ところで話はすこし脇道にそれるが、上の早水の文章中にある「機関関係者の悪戯(いたずら)的謀略」とは一体何を指すのだろうか。ひとつ考えられるのは、西木正明氏の「夢顔さんによろしく」というノンフィクション小説にも書かれている、ピンルーによる「近衛文隆誘拐事件」のたぐいを指しているのではないかと思う。(許洪新氏も自著で引用している)

独自の和平運動を展開する文隆を、影佐機関はピンルーから切り離し、上海から追放したくてしょうがなかった。

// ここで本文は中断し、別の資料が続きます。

import Literature.Geometry.DiscreteGeometry.KissingSearchCheck
import HarnessLib

/-!
# The run of the kissing growth search, part 71 of 128 (computational, `native_decide`)

Topic `Literature/Geometry/DiscreteGeometry`; provefact brick for `Hales2012_contactGraphTame` /
`Hales2012_contactGraphFccOrHcp`.  The whole computation `∀ i < 128, checkPart 5 128 i 60 = true`
(`KissingSearchCheck.lean`: the `17556` states of the search frontier at depth `5` below the `14`
root states, split round-robin into `128` parts, each state searched with fuel `60`) is run by
`native_decide`, one part per file, in `KissingSearchRun000.lean` … `KissingSearchRun127.lean`;
the parts are assembled in `KissingSearchFinal.lean` (`concl_of_parts`, `KissingSearchRoot.lean`).
About `2.07 · 10⁶` search nodes in all (`≈ 1.6 · 10⁴` per part; an independent C++
implementation of the same search agrees node for node and finds only the FCC and HCP patterns).

## References
* T. C. Hales, arXiv:1209.6043 (2012), Theorem 3 and Lemma 8 (computer-assisted classification
  of the tame contact hypermaps, here re-done as a verified growth search). [`Hales2012`]
-/

namespace Literature.Geometry.DiscreteGeometry

namespace KissingSearch

/-- **Part `71` of `128` of the growth search returns `true`** (frontier depth `5`, fuel `60`).
[cite: Hales2012, Theorem 3 and Lemma 8] -/
theorem checkPart_eq_true_071 : checkPart 5 128 71 60 = true := by
  native_decide

end KissingSearch

end Literature.Geometry.DiscreteGeometry
import Summits.CriticalPhenomena.PercolationContinuityZ3.Theorems.PercNearOneGluingNoHeavyQuantTwoPointPairRouteBall
import HarnessLib

/-!
# QUANT lane / PAPER-2 rate track (ARM-2, gen 9): THE FREE-PARTNER PAIR ROUTE WITH THE DUMINIL-COPIN–TASSION INPUT `φ_{p_c} ≥ 1`
# — `q² ≤ τ_{p_c}(0,v) + Rf′(D,ℓ)/q_c(D)` for EVERY `v ∈ Λ_D`; X_A ⟹ power law with exponent `min(a,1)/(8d²+8)` (`d = 3`: `a′/80`)

builds on p205010 (kernel theorem, internal audit signed; external expert review pending)

Cell `prim-quant`, seat `prim-quant-arm-2` (constants bookkeeper), memo `RATE-CONSTANTS.md` §5.6.  Proof-only file composing ARM-2 gen 9's
pair route (`…QuantTwoPointPairRoute`: pair Harris square; `…PairRouteBall`: free partner) with ARM-1 gen 9's `ε`-free input at `p_c`
(`…QuantCerfZoneCritical`: `Quant.bconn_criticalProbI_two_point_lower`, Cerf's Lemma 6.1 fed by `φ_{p_c}(Λ_m) ≥ 1`).

THE POINT.  In `…PairRouteBall` the connection lower bound for the free pair `(0,v)` inside `Λ_{2D}` carried the factor `θ_D^{2d}`, cancelled
against `q^{2d}` at the price of a `(2d+2)`-nd root.  At `p_c` the Duminil-Copin–Tassion input gives the chained lower bound WITHOUT `θ_D`:
`P_{p_c}(0 ↔ v in Λ_{2D}) ≥ q_c(D) = p_c^{d+2}(p_c((1/2d)/(2d(2D+1)^{d−1}))²)^d`, so the pair Harris square and Lemma 7.1 (`k = D`) give
directly, for `d ≥ 2`, `D ≥ 1`, `ℓ ≥ D+3` and EVERY `v ∈ Λ_D` (`Quant.real_boxCrossing_criticalProbI_sq_le_pair_crit`):

  **`q² ≤ τ_{p_c}(0,v) + Rf′(D,ℓ)/q_c(D)`**,  `q = P_{p_c}(boxCrossing d 0 (D+ℓ+D+1))`,  `Rf′ = (1+|E(Λ_{2D+1})|/p_c)|Λ_{2D+1}|Σ_i P_{p_c}(edgeTwoArms i (ℓ−D−2))`,

explicitly (`…_sq_le_pair_crit_explicit`) `q² ≤ τ_{p_c}(0,v) + 5d³(2d)^{6d+2}κ_d(4D+3)^{2d²}(1+log m)/√m` (`ℓ = m+D+2`, `κ_d = aknKappa d (1/(2d))`)
— a SQUARE root instead of the `8`-th root.  CONSEQUENCE (`Quant.oneArmPolyDecayAtCritical_of_ballTwoPoint_pair_crit`): with `D = ⌊M^ρ⌋`,
`ρ = θ = 1/(4d²+4)` (`2d²ρ + θ − 1/2 = −ρ`), X_A(d,a,C) ⟹ **`OneArmPolyDecayAtCritical d (a′/(8d²+8)) (195^c·√(2C + K″_d))`**,
`K″_d = 5√2·d³(2d)^{6d+2}(4d²+4)·7^{2d²}·κ_d` — `d = 3`: **`a′/80`** (`d = 4,5,6`: `a′/136, /208, /296`); the lane's other X_A rows: `a′/440`
(packaged zone), `a′/250` (free ε), `≈ a′/100` (ARM-1 g9, Cerf zone with `φ`), `a′/90` (ARM-2 g9, pair + `θ_D`-bootstrap, constant `2^66`).
The price is the constant: `√K″_3 ≈ 2^{263}` (no root compresses `κ_3 ≈ 2^{409}`); `ℤ³` numerals in `…PairRouteBallCritZ3`.
WHERE IT STILL LOSES (RATE-CONSTANTS §5.6): AKN's two-arms exponent `1/2` (truth `≈ 1.86`), Lemma 7.1's `D^{2d}`, the chaining degree
`2d(d−1)`.  HONEST FRAMING: an implication from the OPEN input X_A (⟺ (T1); true `d ≥ 11`, open `3 ≤ d ≤ 10`); class log*, display
`1 − 2⁻¹⁹⁸⁶`, honest sentence UNCHANGED.
[cite: Cerf2015, Lemma 6.1, Lemma 7.1 and §10] [cite: DuminilcopinKozmaTassion2020, §7 (38)–(40)] [cite: DuminilCopinTassionEM2016, Thm. 1.1]
[cite: KozmaNachmias2011, Lemma 3.1] [cite: HeydenreichVanDerHofstad2017, Open Problem 10.1]
-/

noncomputable section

1939年5月、影佐禎昭の命令を受けて、上海領事の岩井英一が外務省あてに打電した、文隆の上海生活を勝手に作り上げた謀略電報の存在は岩井本人が明かしている(岩井英一「回想の上海」)。

”近衛文隆は、今晩も東亜同文書院の宿舎を抜け出し、ピンルーとダンスホールで踊り、飲み明かし、朝帰りになりそうだ・・・”、という情報をもとに(当時、ピンルーや文隆には憲兵隊の尾行がついていた)、大捜査網を敷き、「敵方の地下工作員による近衛文隆誘拐事件発生」としてでっちあげ、おおげさに言い立てた・・・。岩井の打った電報は「近衛文隆の存在は百害あって一利なし」で終わっている。事実がどうだったか私には分からない。しかし「いたずら的謀略」とあえて言うからには、このようなことを指しているのかな、と思う。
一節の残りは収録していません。